Attuned to Change: Causal Fine-Tuning under Latent-Confounded Shifts
This addresses a core challenge in AI for improving model robustness under data shifts, though it is incremental as it builds on existing causal modeling and fine-tuning approaches.
The paper tackled the problem of adapting pre-trained foundation models to latent-confounded shifts, where spurious correlations in data cause failures at deployment, and showed that their causal fine-tuning method outperforms domain generalization baselines on semi-synthetic benchmarks.

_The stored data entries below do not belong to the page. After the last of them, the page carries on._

import Summits.PneNP.PneNP.Theorems.ChebyshevTracialDesignShellOperatorForm
import Literature.Combinatorics.Optimization.ShellLawSmoothing
import HarnessLib

/-!
# Cell pnp-psdrank, route `ChebyshevTracialDesign`: THE VIRTUAL-POSITIVITY CRITERION — the virtual value of a nonnegative block
# statistic is bounded below by minus the TAIL MASS of the level laws outside any window on which they are relatively level-smooth
# (crux `TracialDecayExp20`, stmt-PneNP-19878)

Brick 121 (prover g23; MEMO-26 §3). Brick 120 (`…CrossingPlaneReduction.abs_crossingPlane_value_add_newton_le`) reduced the tilted
(CG_1′) value of a block statistic in every crossing-plane direction, per matching `M`, to MINUS THE VIRTUAL VALUE
`N^{odd}_D[φ₀](0)` of the profile `φ₀(c) = E_{Shell_c(M)}[ψ₀(|U∩H|)]` of a NONNEGATIVE untilted statistic `ψ₀`, up to pure remainders;
the open point (O1) of MEMO-25 §4 is a lower bound `N^{odd}_D[φ₀](0) ≥ −(small)`. Writing `φ₀(c) = Σ_x ψ₀(x)·law_c(x)`
(Literature `shellAvg_eq_sum_mul_shellLaw`) and `N^{odd}_D[φ₀](0) = Σ_x ψ₀(x)·ν_D(x)` with the VIRTUAL LAW
`ν_D(x) = N^{odd}_D[c ↦ law_c(x)](0) = Σ_{k ≤ D} C(−½,k)·Δ^k[j ↦ law_{2j+1}(x)](0)` (brick 111 `chooseXOdd_eval_zero`), this file proves
the bookkeeping half of route B of MEMO-25 §4 (bulk/tail split), for ARBITRARY nonnegative level laws `f c x`:

* §1 `newtonPolyOdd_eval_zero_eq_sum_fwdDiff` (the virtual value in Newton form), `fwdDiff_iter_one_finset_sum` / `…_const_mul` and
  **`newtonPolyOdd_eval_zero_finset_sum`** (linearity: the virtual value of a mixture is the mixture of the virtual values),
  **`newtonPolyOdd_eval_zero_ge_sub`** (`N^{odd}_D φ(0) ≥ ψ(0) − Σ_{k=1}^{D} (C(2k,k)/4^k)|Δ^kψ(0)|`, `ψ(j) = φ(2j+1)`),
  `abs_fwdDiff_iter_one_le_two_pow` (`|Δ^kψ(0)| ≤ 2^k·M` if `|ψ| ≤ M` on `[0,k]`) and **`abs_newtonPolyOdd_eval_zero_le`**
  (`|N^{odd}_D φ(0)| ≤ 2^{D+1}·M` if `|φ(2j+1)| ≤ M` for `j ≤ D`: the crude Lebesgue-type bound, `C(2k,k) ≤ 4^k`).
* §2 **`virtual_value_nonneg_of_relSmooth`**: if at a point `x` the level laws are RELATIVELY LEVEL-SMOOTH,
  `Σ_{k=1}^{D} (C(2k,k)/4^k)·|Δ^k[j ↦ f(2j+1,x)](0)| ≤ f(1,x)`, then `ν_D(x) ≥ 0`; **`virtual_value_ge_neg_tail`**: at EVERY point
  `ν_D(x) ≥ −2^{D+1}·Σ_{j ≤ D} f(2j+1,x)` (`f ≥ 0`); and THE CRITERION **`newtonPolyOdd_eval_zero_mixture_ge`**: for `f ≥ 0`,
  `0 ≤ ψ ≤ G` on `s` and a window `B ⊆ s` of relatively level-smooth points,
  `N^{odd}_D[c ↦ Σ_{x∈s} ψ(x)·f(c,x)](0) ≥ −2^{D+1}·G·Σ_{x ∈ s∖B} Σ_{j ≤ D} f(2j+1,x)`
  — the virtual value of a bounded nonnegative mixture is at least minus `2^{D+1}·G` times the TOTAL TAIL MASS of the `D+1` level laws
  outside the window.
* §3 **`shellProfile_newton_eval_zero_ge`**: the instance for the shell laws of a block `H` at a fixed-point-free involution (a matching):
  for `0 ≤ ψ₀ ≤ G` on `[0,t]` and a window `B ⊆ [0,t]` on which `x ↦ (law_{2j+1}(x))_j` is relatively level-smooth,
  `N^{odd}_D[c ↦ E_{Shell_c}[ψ₀(|U∩H|)]](0) ≥ −2^{D+1}·G·Σ_{x∈[0,t]∖B} Σ_{j≤D} law_{2j+1}(x)` — exactly the shape brick 120 consumes
  (its `φ₀`, with `ψ₀(x) = ψ(x)(2λx+κt)² ≥ 0`).
READING (MEMO-26 §1–§3): (O1) = [BULK] pointwise relative level-smoothness of the shell law in a window `|x − |H|t/n| ≤ K√(nD)` (the one
analytic lemma; numerically the Newton sum is `≤ C(1+z²)D/n ≪ 1` there) + [TAIL] `Σ_{j≤D} P_{2j+1}(X ∉ B) ≤ (D+1)·2e^{−K²D/c₀}` (a Hoeffding
bound for the shell measure); this file is the assembly of the two into `N^{odd}_D[φ₀](0) ≥ −2^{D+2}(D+1)G·e^{−K²D/c₀}`. Exact numerics
(MEMO-26 §1): `ν_D(x) < 0` happens only within distance `≤ 3` of the boundary of the level-1 support for all types up to `N = 64`, where
`max_j law_{2j+1}(x)` is `e^{−Ω(n)}`. WHAT THIS FILE DOES NOT DO: prove the bulk relative smoothness or the tail bound for shell laws (those
are the two named inputs); anything on `TracialDecayExp20` itself, psd rank of P_PM(K_n), or P vs NP.
[cite: Agarwal2000DifferenceEquations, Thm. 1.8.5 (1.8.6), Remark 1.8.1 (1.8.8)] [cite: Rivlin1974, Sect. 1.3 (1.32)–(1.34)]
[cite: Rothvoss2017, §2 (PDF p. 6)]
Stature: support/instrument (kernel lane, no defs, axioms standard). Supports stmt-PneNP-19878.
-/

set_option linter.dupNamespace false -- `Summit.PneNP.PneNP.…`: summit = sub-problem (D-0017)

Adapting to latent-confounded shifts remains a core challenge in modern AI. These shifts are propagated via latent variables that induce spurious, non-transportable correlations between inputs and labels. One practical failure mode arises when fine-tuning pre-trained foundation models on confounded data (e.g., where certain text tokens or image backgrounds spuriously correlate with the label), leaving models vulnerable at deployment. We frame causal fine-tuning as an identification problem and pose an explicit causal model that decomposes inputs into low-level spurious features and high-level causal representations. Under this family of models, we formalize the assumptions required for identification. Using pre-trained language models as a case study, we show how identifying and adjusting these components during causal fine-tuning enables automatic adaptation to latent-confounded shifts at test time. Experiments on semi-synthetic benchmarks derived from real-world problems demonstrate that our method outperforms black-box domain generalization baselines, illustrating the benefits of explicitly modeling causal structure.